Terence Jeffers-Harris

No. 13
- Position: Wide receiver

Personal information
- Born: June 24, 1988 (age 38) San Diego, California, U.S.
- Listed height: 6 ft 2 in (1.88 m)
- Listed weight: 216 lb (98 kg)

Career information
- University: Vanderbilt

Career history
- 2010–2011: Winnipeg Blue Bombers
- 2011: Hamilton Tiger-Cats
- 2012: Saskatchewan Roughriders
- 2013: Calgary Stampeders
- 2015: BC Lions
- Stats at CFL.ca

= Terence Jeffers-Harris =

American gridiron football player (born 1988)

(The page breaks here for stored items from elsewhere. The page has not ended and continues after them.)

import Literature.NumberTheory.LFunctions.Zhang2022.RepairBedLadderCertificatesDeep
import HarnessLib

/-!
# Zhang (2022) rescue bed (D-0124 (3)): stride-8 sweep certificates toward the ladder rung `D_73^− = −96295483`, file k
# of 12 (chunks 11238815, 11398444, 11558073)

Topic `Literature/NumberTheory/LFunctions/Zhang2022` (Landau–Siegel audit tree; verdict-neutral), cell landau-siegel, LS RESCUE PROTOCOL
(D-0124) part (3) GENUINE BED, typer seat ls-rescue-typ-1. **Nothing here is a claim about Landau–Siegel zeros; the programme SEARCHES
and TYPES; no claim about Landau–Siegel zeros, Theorems 1–2 of arXiv:2211.02515 or a repaired Margin232 until a kernel theorem says so.**
Pure CERTIFICATE file (theorems only): pieces of the minimality sweep for the rule-`L1y` rung `D_73^−` of bed-1's spec `bed1-KG1-v0.1`
(Lehmer–Lehmer–Shanks 1970): `sweep8 (allInertCheckNeg 73) (8m₀ + 3) n = true` says that no `N = 8m + 3`, `m₀ ≤ m < m₀ + n`, has all
primes `≤ 73` inert for `D = −N` (`RepairBedLadderCertificatesDeep.sweep8_sound`, `allInertCheck_neg_false_of_sweep8`; the other residues
mod `8` fail at the prime `2`). The whole range `51599563 ≤ N < 96295483` takes 35 such chunks of ≈ one minute of kernel time
(three per file); the assembly into `sweep73_neg` and **`isLeastAllInert_neg96295483`** is `RepairBedLadderCertificatesDeepNeg2.lean`.

## References

* [LehmerLehmerShanks1970] D. H. Lehmer, E. Lehmer, D. Shanks, *Integer sequences having prescribed quadratic character*,
  Math. Comp. 24 (1970) 433–451, §1 and Tables.
-/

namespace Literature.NumberTheory.LFunctions.Zhang2022.Repair.Bed

/-- Stride-8 certificate chunk at `y = 73`: every `N ≡ 3 (mod 8)` with `89910523 ≤ N ≤ 91187547` fails the all-inert check
(`159629` evaluations, one kernel declaration). [cite: LehmerLehmerShanks1970, §1] -/
theorem sweep73_neg_cert_11238815 : sweep8 (allInertCheckNeg 73) (8 * 11238815 + 3) 159629 = true := by
  decide +kernel

/-- Stride-8 certificate chunk at `y = 73`: every `N ≡ 3 (mod 8)` with `91187555 ≤ N ≤ 92464579` fails the all-inert check
(`159629` evaluations, one kernel declaration). [cite: LehmerLehmerShanks1970, §1] -/
theorem sweep73_neg_cert_11398444 : sweep8 (allInertCheckNeg 73) (8 * 11398444 + 3) 159629 = true := by
  decide +kernel

/-- Stride-8 certificate chunk at `y = 73`: every `N ≡ 3 (mod 8)` with `92464587 ≤ N ≤ 93741611` fails the all-inert check
(`159629` evaluations, one kernel declaration). [cite: LehmerLehmerShanks1970, §1] -/
theorem sweep73_neg_cert_11558073 : sweep8 (allInertCheckNeg 73) (8 * 11558073 + 3) 159629 = true := by
  decide +kernel

end Literature.NumberTheory.LFunctions.Zhang2022.Repair.Bed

Terence Jeffers-Harris (born June 24, 1988) is a former professional Canadian football wide receiver.

==College career==
He played college football at the University of Connecticut, and Vanderbilt University.

==CFL career==
He was signed by the Winnipeg Blue Bombers as a free agent on April 16, 2010. After he was released by the Bombers on November 17, 2011, he was quickly signed by the Tiger-Cats on November 18, 2011 to the team's practice roster. Jeffers-Harris was then signed by the Saskatchewan Roughriders on July 17, 2012. He signed with the Calgary Stampeders on February 5, 2013. He was released on June 16, 2013. On June 20, 2015, he was signed by the BC Lions, joining their practice roster.